> _The input_
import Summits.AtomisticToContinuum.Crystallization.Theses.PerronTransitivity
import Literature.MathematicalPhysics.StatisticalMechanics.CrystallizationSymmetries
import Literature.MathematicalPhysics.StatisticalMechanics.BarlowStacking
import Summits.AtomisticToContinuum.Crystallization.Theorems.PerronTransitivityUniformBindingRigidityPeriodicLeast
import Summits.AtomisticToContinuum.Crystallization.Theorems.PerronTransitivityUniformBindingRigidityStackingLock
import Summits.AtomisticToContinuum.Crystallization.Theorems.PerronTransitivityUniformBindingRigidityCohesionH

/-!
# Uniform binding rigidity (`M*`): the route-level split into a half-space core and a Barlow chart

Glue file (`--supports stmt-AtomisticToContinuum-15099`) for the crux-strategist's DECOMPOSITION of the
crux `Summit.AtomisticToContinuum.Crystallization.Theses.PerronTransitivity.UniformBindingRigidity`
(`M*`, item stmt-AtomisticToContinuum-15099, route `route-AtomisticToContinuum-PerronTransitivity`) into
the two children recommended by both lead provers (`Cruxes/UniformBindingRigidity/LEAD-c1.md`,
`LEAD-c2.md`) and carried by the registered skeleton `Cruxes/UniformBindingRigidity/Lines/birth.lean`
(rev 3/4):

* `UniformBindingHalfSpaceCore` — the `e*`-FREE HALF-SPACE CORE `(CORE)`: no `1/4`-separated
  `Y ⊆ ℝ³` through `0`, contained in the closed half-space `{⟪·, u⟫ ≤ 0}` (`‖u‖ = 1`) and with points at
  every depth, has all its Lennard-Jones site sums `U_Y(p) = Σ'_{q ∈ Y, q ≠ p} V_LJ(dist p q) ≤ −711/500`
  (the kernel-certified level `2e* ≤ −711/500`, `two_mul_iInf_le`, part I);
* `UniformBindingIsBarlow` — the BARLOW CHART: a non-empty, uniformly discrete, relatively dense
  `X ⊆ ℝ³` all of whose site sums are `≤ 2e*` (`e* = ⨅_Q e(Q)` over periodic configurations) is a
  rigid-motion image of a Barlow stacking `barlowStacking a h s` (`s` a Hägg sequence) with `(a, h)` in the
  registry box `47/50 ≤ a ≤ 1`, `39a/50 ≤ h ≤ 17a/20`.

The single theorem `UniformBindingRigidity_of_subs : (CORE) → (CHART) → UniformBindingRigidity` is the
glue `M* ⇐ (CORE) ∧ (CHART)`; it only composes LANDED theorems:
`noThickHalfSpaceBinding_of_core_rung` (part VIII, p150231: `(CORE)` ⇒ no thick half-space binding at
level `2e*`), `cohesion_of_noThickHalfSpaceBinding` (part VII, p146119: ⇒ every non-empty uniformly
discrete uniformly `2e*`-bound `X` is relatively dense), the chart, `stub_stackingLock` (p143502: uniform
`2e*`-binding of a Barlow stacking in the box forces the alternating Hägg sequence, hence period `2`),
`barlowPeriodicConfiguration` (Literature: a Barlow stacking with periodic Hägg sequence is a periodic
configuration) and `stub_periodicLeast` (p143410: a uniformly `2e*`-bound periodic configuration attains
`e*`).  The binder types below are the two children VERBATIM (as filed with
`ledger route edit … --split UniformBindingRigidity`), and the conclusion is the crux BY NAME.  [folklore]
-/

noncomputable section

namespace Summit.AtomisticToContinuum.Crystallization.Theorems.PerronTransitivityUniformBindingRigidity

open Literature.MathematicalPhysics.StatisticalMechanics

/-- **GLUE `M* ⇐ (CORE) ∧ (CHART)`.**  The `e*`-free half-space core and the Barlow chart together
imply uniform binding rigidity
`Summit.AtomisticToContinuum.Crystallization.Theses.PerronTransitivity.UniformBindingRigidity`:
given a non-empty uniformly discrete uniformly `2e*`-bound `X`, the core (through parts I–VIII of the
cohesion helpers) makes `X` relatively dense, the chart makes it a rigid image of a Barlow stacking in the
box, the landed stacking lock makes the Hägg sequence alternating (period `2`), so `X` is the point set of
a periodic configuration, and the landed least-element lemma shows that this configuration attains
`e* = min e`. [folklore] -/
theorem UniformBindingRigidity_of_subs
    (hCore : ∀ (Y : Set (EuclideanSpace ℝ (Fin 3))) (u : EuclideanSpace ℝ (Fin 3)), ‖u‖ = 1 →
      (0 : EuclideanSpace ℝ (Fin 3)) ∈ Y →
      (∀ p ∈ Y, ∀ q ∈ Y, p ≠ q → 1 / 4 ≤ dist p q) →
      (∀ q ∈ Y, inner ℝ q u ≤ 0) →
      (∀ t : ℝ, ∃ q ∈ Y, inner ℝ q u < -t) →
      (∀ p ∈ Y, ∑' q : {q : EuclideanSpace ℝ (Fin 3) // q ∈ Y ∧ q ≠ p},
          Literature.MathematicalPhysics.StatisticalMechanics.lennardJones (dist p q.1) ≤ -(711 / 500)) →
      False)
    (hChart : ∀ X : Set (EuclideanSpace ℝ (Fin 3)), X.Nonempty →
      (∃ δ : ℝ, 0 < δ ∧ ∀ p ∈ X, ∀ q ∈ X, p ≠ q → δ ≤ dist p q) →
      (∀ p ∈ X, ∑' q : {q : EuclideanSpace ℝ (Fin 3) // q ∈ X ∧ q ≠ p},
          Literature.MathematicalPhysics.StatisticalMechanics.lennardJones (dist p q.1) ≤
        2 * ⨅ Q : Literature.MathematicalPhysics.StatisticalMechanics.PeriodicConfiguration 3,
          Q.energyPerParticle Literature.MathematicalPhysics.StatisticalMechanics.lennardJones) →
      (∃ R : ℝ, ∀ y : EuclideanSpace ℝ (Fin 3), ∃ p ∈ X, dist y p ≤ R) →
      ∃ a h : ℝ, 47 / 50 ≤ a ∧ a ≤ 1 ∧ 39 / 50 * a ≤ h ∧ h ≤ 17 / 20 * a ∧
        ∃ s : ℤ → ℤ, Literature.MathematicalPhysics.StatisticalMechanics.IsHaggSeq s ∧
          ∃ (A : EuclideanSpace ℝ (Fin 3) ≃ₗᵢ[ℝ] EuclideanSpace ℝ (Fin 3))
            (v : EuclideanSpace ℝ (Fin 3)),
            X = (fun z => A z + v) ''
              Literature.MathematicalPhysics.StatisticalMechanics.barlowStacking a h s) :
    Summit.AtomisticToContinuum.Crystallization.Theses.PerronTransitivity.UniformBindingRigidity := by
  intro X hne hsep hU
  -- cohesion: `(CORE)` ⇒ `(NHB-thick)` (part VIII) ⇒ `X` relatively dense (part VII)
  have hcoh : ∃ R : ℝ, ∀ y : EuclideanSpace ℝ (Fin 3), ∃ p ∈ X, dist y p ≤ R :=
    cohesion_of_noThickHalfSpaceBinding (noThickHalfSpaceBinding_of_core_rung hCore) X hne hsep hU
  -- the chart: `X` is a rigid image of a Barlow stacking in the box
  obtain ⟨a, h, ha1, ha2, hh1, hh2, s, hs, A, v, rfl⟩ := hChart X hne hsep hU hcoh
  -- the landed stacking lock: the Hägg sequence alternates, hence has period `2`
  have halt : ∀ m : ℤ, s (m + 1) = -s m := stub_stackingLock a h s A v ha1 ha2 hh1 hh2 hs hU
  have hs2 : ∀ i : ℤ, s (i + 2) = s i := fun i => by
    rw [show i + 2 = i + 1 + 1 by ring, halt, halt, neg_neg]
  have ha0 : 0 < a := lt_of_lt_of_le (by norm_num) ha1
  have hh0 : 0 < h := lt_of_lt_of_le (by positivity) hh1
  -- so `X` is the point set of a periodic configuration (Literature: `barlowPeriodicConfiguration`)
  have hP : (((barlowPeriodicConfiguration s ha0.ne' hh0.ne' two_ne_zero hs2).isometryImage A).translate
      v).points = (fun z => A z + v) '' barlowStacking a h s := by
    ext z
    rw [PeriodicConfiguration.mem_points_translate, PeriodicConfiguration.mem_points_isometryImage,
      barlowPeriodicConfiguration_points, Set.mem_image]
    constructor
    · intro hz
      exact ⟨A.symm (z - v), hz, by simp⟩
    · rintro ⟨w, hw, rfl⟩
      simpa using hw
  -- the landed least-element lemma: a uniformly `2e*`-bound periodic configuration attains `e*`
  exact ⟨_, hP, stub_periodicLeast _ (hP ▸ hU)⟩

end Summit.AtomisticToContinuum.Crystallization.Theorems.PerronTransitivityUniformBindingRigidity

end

* * *

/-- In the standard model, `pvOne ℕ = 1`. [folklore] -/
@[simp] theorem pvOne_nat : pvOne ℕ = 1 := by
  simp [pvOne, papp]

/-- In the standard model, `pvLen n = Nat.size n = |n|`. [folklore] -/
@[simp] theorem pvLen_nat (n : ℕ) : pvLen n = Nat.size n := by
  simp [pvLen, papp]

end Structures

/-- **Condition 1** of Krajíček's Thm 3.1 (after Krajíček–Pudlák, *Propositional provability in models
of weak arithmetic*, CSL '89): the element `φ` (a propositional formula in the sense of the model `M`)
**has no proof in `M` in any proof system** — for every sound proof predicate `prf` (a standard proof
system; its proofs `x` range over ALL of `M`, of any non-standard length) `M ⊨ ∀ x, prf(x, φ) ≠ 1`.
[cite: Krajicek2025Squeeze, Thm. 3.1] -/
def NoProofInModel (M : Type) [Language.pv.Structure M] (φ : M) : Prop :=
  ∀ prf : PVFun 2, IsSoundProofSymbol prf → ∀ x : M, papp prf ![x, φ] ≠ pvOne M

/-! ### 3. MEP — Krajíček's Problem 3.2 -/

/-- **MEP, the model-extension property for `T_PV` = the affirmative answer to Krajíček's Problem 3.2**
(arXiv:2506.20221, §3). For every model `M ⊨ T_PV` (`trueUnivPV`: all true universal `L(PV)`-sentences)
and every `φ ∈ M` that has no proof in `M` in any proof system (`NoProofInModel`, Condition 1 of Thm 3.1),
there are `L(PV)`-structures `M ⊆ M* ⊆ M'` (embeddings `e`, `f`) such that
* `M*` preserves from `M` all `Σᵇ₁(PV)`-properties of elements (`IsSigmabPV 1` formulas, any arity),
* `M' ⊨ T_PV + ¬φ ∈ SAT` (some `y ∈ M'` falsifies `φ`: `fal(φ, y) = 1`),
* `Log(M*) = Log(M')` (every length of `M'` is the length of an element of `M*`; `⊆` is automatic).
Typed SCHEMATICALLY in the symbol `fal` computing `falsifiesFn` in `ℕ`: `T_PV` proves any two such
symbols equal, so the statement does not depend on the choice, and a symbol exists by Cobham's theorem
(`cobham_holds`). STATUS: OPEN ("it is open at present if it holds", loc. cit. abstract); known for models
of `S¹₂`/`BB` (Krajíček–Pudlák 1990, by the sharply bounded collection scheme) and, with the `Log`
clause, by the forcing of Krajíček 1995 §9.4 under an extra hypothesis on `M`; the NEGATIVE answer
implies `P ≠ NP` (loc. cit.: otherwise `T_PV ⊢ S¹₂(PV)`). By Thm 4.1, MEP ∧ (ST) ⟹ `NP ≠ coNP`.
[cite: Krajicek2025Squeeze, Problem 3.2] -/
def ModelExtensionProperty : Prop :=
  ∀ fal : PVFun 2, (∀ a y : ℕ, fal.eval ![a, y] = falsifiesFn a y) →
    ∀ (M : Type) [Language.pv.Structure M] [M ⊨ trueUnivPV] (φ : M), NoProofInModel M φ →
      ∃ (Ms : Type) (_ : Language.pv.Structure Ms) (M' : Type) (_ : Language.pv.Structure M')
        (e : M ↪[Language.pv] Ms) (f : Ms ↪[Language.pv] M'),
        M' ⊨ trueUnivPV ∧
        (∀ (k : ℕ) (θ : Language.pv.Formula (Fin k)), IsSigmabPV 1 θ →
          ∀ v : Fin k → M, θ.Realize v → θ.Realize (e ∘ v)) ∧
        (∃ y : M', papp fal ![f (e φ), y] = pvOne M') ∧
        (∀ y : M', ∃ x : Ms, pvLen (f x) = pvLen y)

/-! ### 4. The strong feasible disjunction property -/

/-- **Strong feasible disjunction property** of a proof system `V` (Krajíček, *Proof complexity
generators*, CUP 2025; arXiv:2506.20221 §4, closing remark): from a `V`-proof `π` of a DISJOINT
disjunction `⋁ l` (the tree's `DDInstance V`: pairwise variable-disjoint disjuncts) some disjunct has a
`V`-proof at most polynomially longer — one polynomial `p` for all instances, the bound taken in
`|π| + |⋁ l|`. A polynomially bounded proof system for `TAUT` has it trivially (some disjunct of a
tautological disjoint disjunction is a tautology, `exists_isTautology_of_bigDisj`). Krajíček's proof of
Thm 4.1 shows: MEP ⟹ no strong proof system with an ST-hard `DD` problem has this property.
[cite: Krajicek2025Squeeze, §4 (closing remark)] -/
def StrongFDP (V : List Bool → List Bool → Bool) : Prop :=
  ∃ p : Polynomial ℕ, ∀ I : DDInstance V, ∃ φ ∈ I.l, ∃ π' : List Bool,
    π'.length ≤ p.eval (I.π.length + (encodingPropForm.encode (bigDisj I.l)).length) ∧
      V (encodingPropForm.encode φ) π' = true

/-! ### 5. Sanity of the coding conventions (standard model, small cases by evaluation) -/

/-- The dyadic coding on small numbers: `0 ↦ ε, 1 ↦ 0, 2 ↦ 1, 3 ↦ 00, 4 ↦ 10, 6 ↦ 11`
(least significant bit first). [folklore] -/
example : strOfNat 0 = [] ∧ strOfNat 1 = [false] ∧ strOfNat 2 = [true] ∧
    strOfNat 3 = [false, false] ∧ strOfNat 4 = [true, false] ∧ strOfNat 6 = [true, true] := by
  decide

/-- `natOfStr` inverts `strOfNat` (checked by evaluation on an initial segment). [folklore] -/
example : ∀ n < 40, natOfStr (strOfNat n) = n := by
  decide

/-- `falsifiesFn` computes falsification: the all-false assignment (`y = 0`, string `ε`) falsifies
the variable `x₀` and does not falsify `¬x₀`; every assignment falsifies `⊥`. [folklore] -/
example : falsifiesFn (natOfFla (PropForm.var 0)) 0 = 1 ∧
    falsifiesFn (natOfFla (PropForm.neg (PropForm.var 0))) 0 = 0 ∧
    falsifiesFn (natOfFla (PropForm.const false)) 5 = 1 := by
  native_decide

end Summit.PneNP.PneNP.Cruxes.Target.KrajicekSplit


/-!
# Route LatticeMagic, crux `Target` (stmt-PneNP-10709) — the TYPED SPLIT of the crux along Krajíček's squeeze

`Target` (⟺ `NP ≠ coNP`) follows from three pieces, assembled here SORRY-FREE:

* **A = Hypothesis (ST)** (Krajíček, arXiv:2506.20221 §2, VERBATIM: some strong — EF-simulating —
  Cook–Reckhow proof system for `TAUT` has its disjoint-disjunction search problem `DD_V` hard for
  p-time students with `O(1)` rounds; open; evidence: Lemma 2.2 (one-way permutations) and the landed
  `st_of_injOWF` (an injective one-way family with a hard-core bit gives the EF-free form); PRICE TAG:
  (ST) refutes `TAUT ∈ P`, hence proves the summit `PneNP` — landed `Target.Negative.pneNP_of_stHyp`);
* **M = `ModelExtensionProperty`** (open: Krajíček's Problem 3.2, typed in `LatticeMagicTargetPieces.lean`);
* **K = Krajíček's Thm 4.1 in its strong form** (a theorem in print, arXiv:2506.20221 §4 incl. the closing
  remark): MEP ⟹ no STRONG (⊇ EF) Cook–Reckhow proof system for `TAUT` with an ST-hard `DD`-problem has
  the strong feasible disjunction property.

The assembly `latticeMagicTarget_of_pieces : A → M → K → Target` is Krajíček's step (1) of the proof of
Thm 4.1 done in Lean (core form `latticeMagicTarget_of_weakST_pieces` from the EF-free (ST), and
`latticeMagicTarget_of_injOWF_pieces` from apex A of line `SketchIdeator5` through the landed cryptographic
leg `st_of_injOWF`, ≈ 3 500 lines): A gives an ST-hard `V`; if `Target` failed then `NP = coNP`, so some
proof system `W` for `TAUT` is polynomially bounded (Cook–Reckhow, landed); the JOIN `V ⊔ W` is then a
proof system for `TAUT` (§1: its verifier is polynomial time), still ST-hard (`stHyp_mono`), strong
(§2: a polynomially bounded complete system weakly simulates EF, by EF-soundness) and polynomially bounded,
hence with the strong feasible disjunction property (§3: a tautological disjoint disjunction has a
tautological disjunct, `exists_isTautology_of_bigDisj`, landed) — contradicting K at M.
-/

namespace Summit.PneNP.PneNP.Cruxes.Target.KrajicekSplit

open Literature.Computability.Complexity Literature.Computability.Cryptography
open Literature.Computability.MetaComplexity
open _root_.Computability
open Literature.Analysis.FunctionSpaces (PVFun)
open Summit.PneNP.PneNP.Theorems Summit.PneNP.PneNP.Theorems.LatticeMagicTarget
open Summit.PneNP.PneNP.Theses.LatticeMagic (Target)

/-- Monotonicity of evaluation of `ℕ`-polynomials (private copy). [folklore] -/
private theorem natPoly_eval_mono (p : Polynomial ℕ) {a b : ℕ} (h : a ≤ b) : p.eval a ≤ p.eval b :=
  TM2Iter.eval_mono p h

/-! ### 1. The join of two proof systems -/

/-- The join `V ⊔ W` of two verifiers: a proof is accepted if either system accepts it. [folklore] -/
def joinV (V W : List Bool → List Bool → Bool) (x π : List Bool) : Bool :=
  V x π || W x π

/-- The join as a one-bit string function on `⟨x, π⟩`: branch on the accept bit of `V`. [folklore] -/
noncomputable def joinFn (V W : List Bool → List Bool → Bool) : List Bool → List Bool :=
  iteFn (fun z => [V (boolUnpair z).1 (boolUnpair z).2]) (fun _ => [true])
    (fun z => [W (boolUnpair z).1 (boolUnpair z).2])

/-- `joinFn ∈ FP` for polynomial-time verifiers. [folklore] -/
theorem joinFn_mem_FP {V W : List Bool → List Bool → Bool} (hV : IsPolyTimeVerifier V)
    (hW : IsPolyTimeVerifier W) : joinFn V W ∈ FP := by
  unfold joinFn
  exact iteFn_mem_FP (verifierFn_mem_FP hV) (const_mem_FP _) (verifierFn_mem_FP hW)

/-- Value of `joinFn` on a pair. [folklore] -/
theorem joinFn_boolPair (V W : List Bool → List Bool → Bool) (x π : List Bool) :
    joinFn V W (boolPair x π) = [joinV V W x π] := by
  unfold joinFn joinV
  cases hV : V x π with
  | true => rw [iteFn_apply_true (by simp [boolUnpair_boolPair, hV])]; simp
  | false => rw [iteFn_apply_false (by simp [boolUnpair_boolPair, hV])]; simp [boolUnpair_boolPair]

> _Task instructions_
Copy each line of the data that contains the word "gives".

> _Answer box_
  `st_of_injOWF` (an injective one-way family with a hard-core bit gives the EF-free form); PRICE TAG:
leg `st_of_injOWF`, ≈ 3 500 lines): A gives an ST-hard `V`; if `Target` failed then `NP = coNP`, so some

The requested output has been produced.